# Twitter Disaster Tweet Classifier with DistilBERT and Custom Head

The purpose of this model is to determine whether a given Tweet is about a real diaster (war, flood, famine, etc.) or benign. For example, the Tweet "the sky looks beutifully ablaze tonight" likelly does not refer to a real fire. 

### Load and Format

In [None]:
import pandas as pd

# Read from CSV
dataset = pd.read_csv("./data/train.csv").head(100)

# Drop (potentially) unnecessary columns. These may be useful, but I'm not quite ready to work with missing data.
dataset = dataset.drop(["id", "keyword", "location"], axis=1)
dataset.head(20)

## Fine-Tune Pretrained Model for Inference 

Below, I use the HuggingFace `transformers` library to fine-tune DistilBERT on the tweets dataset. 

### Load Imports

In [None]:
from transformers import AutoModel, PreTrainedModel, TrainingArguments, Trainer
from transformers.modeling_outputs import SequenceClassifierOutput
from transformers import AutoTokenizer, DataCollatorWithPadding
from datasets import Dataset
from torch import nn
import torch

### Create Dataset

In [None]:
# Init tokenizer for converting text to numbers
model_path = "bert-base-cased"
tokenizer = AutoTokenizer.from_pretrained(model_path)

# In order to add padding on a batch-level rather than a dataset level, add dynamic padding using a data 
# collator. This will add padding to the maximum input in a batch rather than the entire 
# data set which saves computation. 
data_collator = DataCollatorWithPadding(tokenizer=tokenizer)

# Read data from CSV, embed, and split into test and train
raw_dataset = Dataset.from_pandas(dataset)
raw_dataset = raw_dataset.rename_column("target", "labels")
raw_dataset = raw_dataset.map(lambda example: tokenizer(example["text"]), batched=True)
raw_dataset = raw_dataset.with_format("torch")
formatted_datasets = raw_dataset.train_test_split(0.2)

# Show Output
formatted_datasets

In [None]:
class TraitDetectionModel(PreTrainedModel):
    def __init__(self, encoding_model, num_labels=2):
        super(TraitDetectionModel, self).__init__(config=encoding_model.config)
        self.num_labels = num_labels
        self.encoder = encoding_model
        input_dimension = encoding_model.config.hidden_size
        self.classifier = nn.Linear(input_dimension, num_labels)

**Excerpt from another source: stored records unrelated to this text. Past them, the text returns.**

/-- "If `p ∣ a₁₂`, then from the two divisibility conditions we have `ν_p(H₁(p) ∩ H₂(p))`
solutions for `n` modulo `p`" (GPY §7 before (7.5)):
`#{r < p : p ∣ P_{H₁}(r), p ∣ P_{H₂}(r)} = ν̄_p(H₁ ∩̄ H₂)`.
[cite: GoldstonPintzYildirim2009, Section 7 eq. 7.5] -/
theorem card_filter_range_prime_dvd_and {p : ℕ} (hp : p.Prime) (H₁ H₂ : Finset ℕ) :
    #((range p).filter fun r => p ∣ tuplePoly H₁ r ∧ p ∣ tuplePoly H₂ r) = nuBar H₁ H₂ p := by
  -- inclusion–exclusion with the single counts and the count for `H₁ ∪ H₂`
  have hP : ∀ r, p ∣ tuplePoly (H₁ ∪ H₂) r ↔ p ∣ tuplePoly H₁ r ∨ p ∣ tuplePoly H₂ r := by
    intro r
    simp only [prime_dvd_tuplePoly_iff hp, Finset.mem_union]
    constructor
    · rintro ⟨h, hh | hh, hd⟩
      · exact Or.inl ⟨h, hh, hd⟩
      · exact Or.inr ⟨h, hh, hd⟩
    · rintro (⟨h, hh, hd⟩ | ⟨h, hh, hd⟩)
      · exact ⟨h, Or.inl hh, hd⟩
      · exact ⟨h, Or.inr hh, hd⟩
  have h1 := card_filter_range_prime_dvd hp H₁
  have h2 := card_filter_range_prime_dvd hp H₂
  have h12 := card_filter_range_prime_dvd hp (H₁ ∪ H₂)
  have hunion : (range p).filter (fun r => p ∣ tuplePoly (H₁ ∪ H₂) r) =
      (range p).filter (fun r => p ∣ tuplePoly H₁ r) ∪
        (range p).filter (fun r => p ∣ tuplePoly H₂ r) := by
    rw [← Finset.filter_or]
    exact Finset.filter_congr fun r _ => hP r
  have hinter : (range p).filter (fun r => p ∣ tuplePoly H₁ r ∧ p ∣ tuplePoly H₂ r) =
      (range p).filter (fun r => p ∣ tuplePoly H₁ r) ∩
        (range p).filter (fun r => p ∣ tuplePoly H₂ r) := by
    rw [← Finset.filter_and]
  rw [hunion] at h12
  have hie := Finset.card_union_add_card_inter ((range p).filter (fun r => p ∣ tuplePoly H₁ r))
    ((range p).filter (fun r => p ∣ tuplePoly H₂ r))
  rw [hinter, nuBar]
  omega

/-- The local factor at a prime `p ∣ [d, e]` of the number of solutions modulo `[d, e]` of
`d ∣ P_{H₁}(n)`, `e ∣ P_{H₂}(n)`: `ν_p(H₁)` if `p ∣ d`, `p ∤ e` (i.e. `p ∣ a₁`), `ν_p(H₂)` if
`p ∤ d`, `p ∣ e` (`p ∣ a₂`), `ν̄_p(H₁ ∩̄ H₂)` if `p ∣ (d, e) = a₁₂` (GPY §7, `d = a₁a₁₂`,
`e = a₂a₁₂`).
[cite: GoldstonPintzYildirim2009, Section 7 eq. 7.4] -/
def nuJointPrime (H₁ H₂ : Finset ℕ) (d e p : ℕ) : ℕ :=
  if p ∣ d then (if p ∣ e then nuBar H₁ H₂ p else nuPrime H₁ p) else nuPrime H₂ p

/-- The number of solutions modulo `[d, e] = a₁a₂a₁₂` of `d ∣ P_{H₁}(n)`, `e ∣ P_{H₂}(n)` as the
product of its local factors, `= ν_{a₁}(H₁) ν_{a₂}(H₂) ν̄_{a₁₂}(H₁ ∩̄ H₂)` in the notation of GPY
(7.4)/(7.6) (the three groups of primes `p ∣ a₁`, `p ∣ a₂`, `p ∣ a₁₂` of `nuJointPrime`;
`card_filter_range_lcm`).
[cite: GoldstonPintzYildirim2009, Section 7 eq. 7.4] -/
def nuJoint (H₁ H₂ : Finset ℕ) (d e : ℕ) : ℕ :=
  ∏ p ∈ (Nat.lcm d e).primeFactors, nuJointPrime H₁ H₂ d e p

/-- For squarefree `d`, `e`: `d ∣ P₁(r) ∧ e ∣ P₂(r)` iff for every prime `p ∣ [d, e]`,
`(p ∣ d → p ∣ P₁(r)) ∧ (p ∣ e → p ∣ P₂(r))`. [folklore] -/
theorem dvd_and_dvd_iff {d e : ℕ} (hd : Squarefree d) (he : Squarefree e) (H₁ H₂ : Finset ℕ)
    (r : ℕ) :
    (d ∣ tuplePoly H₁ r ∧ e ∣ tuplePoly H₂ r) ↔
      ∀ p ∈ (Nat.lcm d e).primeFactors,
        (p ∣ d → p ∣ tuplePoly H₁ r) ∧ (p ∣ e → p ∣ tuplePoly H₂ r) := by
  have hd0 := hd.ne_zero
  have he0 := he.ne_zero
  rw [squarefree_dvd_iff hd, squarefree_dvd_iff he]
  constructor
  · rintro ⟨h1, h2⟩ p hp
    have hpp := Nat.prime_of_mem_primeFactors hp
    exact ⟨fun hpd => h1 p (Nat.mem_primeFactors.2 ⟨hpp, hpd, hd0⟩),
      fun hpe => h2 p (Nat.mem_primeFactors.2 ⟨hpp, hpe, he0⟩)⟩
  · intro h
    constructor
    · intro p hp
      have hpp := Nat.prime_of_mem_primeFactors hp
      have hpd := Nat.dvd_of_mem_primeFactors hp
      exact (h p (Nat.mem_primeFactors.2 ⟨hpp, hpd.trans (Nat.dvd_lcm_left d e),
        Nat.lcm_ne_zero hd0 he0⟩)).1 hpd
    · intro p hp
      have hpp := Nat.prime_of_mem_primeFactors hp
      have hpe := Nat.dvd_of_mem_primeFactors hp
      exact (h p (Nat.mem_primeFactors.2 ⟨hpp, hpe.trans (Nat.dvd_lcm_right d e),
        Nat.lcm_ne_zero hd0 he0⟩)).2 hpe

    def forward(self, input_ids, attention_mask=None, token_type_ids=None, position_ids=None, head_mask=None, labels=None):
        encoding = self.encoder(
            input_ids=input_ids,
            attention_mask=attention_mask,
            token_type_ids=token_type_ids,
            position_ids=position_ids,
            head_mask=head_mask
        )
        cls_tensor = encoding[1]
        logits = self.classifier(cls_tensor)

        loss = None
        if labels is not None:
            loss_function = nn.CrossEntropyLoss()
            loss = loss_function(logits.view(-1, self.num_labels), labels.view(-1))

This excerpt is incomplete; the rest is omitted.